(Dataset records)

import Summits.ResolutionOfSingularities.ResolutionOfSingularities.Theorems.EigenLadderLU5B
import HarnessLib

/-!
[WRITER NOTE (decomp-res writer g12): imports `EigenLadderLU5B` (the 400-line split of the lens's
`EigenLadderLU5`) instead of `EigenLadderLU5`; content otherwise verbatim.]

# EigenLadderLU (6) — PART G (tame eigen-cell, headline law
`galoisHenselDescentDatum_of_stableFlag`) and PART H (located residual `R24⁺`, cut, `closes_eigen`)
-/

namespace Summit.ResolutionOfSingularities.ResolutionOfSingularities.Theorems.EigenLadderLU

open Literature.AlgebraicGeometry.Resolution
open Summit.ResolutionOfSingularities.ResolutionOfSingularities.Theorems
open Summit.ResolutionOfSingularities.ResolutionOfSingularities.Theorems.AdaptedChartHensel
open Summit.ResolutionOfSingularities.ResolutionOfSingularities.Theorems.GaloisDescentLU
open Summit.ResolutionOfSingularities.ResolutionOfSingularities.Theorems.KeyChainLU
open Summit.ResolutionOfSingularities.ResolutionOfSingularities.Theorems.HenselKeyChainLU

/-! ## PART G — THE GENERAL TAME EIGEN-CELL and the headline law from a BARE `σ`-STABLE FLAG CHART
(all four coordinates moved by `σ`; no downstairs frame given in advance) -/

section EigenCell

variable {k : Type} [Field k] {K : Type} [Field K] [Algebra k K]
--
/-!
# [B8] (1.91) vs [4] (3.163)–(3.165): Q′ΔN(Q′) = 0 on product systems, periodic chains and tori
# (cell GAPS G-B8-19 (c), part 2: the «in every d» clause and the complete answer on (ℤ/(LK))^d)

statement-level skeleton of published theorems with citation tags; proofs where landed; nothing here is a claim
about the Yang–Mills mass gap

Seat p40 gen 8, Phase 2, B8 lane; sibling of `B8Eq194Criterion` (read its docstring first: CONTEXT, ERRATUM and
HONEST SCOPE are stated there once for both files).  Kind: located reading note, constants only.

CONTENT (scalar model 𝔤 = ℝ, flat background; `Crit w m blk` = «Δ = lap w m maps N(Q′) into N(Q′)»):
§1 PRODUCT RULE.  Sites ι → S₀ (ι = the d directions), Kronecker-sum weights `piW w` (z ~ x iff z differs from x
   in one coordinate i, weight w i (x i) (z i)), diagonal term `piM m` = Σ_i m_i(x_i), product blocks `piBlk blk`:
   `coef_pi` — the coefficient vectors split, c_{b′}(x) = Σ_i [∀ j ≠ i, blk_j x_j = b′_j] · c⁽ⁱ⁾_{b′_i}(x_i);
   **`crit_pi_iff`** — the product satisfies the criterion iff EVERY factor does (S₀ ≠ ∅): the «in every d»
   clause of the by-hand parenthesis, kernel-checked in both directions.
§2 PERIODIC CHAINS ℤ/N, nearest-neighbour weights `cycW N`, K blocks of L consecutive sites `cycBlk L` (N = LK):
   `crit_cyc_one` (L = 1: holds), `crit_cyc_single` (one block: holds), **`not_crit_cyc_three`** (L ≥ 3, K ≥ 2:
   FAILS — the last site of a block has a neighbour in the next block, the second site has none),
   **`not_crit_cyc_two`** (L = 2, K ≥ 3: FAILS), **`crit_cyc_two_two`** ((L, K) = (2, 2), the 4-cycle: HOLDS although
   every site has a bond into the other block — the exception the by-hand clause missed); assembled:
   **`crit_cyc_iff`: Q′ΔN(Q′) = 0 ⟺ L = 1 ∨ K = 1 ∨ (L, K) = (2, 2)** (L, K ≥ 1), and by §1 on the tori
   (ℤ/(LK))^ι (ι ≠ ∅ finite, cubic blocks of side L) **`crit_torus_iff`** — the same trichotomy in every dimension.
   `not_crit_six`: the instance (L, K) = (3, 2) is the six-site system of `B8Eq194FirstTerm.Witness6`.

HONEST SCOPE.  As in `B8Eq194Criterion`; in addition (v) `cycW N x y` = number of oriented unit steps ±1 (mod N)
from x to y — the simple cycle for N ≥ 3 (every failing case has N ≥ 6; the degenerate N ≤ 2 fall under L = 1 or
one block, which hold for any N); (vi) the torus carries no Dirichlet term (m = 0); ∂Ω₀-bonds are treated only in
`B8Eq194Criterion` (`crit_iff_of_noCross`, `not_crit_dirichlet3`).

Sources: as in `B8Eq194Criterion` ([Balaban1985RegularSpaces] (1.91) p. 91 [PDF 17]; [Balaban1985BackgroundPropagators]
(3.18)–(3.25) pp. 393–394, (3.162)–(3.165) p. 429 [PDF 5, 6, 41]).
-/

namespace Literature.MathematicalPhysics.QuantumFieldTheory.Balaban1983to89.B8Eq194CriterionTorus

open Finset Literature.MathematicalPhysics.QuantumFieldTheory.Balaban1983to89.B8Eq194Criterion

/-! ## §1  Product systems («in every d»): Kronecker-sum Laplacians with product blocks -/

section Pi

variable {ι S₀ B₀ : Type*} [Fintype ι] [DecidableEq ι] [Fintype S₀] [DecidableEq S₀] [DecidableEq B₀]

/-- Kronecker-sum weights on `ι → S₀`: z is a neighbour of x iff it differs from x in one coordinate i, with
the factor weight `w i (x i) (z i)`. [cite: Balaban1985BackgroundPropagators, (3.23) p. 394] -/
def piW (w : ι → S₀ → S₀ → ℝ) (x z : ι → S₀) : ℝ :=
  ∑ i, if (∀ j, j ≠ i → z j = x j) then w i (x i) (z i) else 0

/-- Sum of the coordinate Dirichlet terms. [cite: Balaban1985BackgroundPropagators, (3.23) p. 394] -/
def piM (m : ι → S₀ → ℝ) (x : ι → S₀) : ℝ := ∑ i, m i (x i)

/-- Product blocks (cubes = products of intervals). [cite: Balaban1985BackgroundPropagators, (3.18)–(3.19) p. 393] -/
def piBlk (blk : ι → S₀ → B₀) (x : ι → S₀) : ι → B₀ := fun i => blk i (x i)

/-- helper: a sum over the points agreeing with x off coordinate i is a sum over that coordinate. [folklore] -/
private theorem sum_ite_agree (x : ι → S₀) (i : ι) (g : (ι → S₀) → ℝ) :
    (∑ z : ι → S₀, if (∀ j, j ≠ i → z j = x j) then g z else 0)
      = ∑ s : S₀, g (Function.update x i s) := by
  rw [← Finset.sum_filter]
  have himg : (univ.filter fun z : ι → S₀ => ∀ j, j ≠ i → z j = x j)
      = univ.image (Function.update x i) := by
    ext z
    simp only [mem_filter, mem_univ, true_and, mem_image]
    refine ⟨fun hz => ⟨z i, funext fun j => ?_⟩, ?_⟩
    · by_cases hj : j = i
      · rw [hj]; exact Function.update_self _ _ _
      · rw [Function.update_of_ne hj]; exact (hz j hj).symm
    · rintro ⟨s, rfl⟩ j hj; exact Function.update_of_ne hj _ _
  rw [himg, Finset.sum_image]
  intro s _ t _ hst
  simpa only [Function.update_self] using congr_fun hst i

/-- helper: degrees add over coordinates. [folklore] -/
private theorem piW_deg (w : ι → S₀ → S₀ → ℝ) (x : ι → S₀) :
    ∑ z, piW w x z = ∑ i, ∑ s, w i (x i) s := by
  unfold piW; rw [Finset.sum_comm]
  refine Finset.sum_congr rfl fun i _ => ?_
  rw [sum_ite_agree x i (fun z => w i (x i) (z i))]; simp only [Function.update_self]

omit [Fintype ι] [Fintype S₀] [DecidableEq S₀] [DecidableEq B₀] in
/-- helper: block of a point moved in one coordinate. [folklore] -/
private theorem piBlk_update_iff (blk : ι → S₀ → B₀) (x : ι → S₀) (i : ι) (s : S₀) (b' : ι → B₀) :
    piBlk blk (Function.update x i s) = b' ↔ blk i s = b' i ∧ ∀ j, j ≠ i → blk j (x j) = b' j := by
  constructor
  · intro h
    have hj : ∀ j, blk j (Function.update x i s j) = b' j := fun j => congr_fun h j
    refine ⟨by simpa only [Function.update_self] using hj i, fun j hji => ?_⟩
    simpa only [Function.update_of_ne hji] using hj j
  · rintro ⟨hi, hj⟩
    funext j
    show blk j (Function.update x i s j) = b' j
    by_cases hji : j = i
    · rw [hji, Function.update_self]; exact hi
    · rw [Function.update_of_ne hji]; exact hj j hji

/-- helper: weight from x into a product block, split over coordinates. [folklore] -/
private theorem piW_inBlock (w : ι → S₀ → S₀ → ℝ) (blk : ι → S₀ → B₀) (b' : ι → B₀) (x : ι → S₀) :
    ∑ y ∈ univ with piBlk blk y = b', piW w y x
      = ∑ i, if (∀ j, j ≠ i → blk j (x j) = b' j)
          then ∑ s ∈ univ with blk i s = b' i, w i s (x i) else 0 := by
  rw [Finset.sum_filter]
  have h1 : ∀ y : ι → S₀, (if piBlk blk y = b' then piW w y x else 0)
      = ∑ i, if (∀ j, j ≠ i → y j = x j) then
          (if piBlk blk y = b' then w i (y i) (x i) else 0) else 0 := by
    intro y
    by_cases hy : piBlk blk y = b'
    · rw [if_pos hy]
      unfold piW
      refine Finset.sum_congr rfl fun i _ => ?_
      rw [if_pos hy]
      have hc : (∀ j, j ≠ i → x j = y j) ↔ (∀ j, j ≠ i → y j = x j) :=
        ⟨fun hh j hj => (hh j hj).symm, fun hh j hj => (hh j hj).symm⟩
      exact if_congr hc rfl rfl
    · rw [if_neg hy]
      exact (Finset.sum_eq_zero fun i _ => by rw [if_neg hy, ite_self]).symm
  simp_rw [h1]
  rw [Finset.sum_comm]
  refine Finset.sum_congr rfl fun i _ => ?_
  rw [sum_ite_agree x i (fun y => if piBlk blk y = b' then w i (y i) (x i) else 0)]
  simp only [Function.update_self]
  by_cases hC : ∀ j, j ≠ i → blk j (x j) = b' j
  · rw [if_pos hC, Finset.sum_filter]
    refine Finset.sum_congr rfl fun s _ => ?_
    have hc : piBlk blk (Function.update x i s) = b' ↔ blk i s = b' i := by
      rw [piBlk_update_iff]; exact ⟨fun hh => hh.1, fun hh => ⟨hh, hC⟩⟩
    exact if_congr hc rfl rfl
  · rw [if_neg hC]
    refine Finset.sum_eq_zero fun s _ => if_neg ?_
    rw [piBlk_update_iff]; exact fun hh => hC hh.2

*Exercise details*. Scan the entries above and show each line that contains the word "weights".

*Solution to this task*.
§1 PRODUCT RULE.  Sites ι → S₀ (ι = the d directions), Kronecker-sum weights `piW w` (z ~ x iff z differs from x
§2 PERIODIC CHAINS ℤ/N, nearest-neighbour weights `cycW N`, K blocks of L consecutive sites `cycBlk L` (N = LK):
/-- Kronecker-sum weights on `ι → S₀`: z is a neighbour of x iff it differs from x in one coordinate i, with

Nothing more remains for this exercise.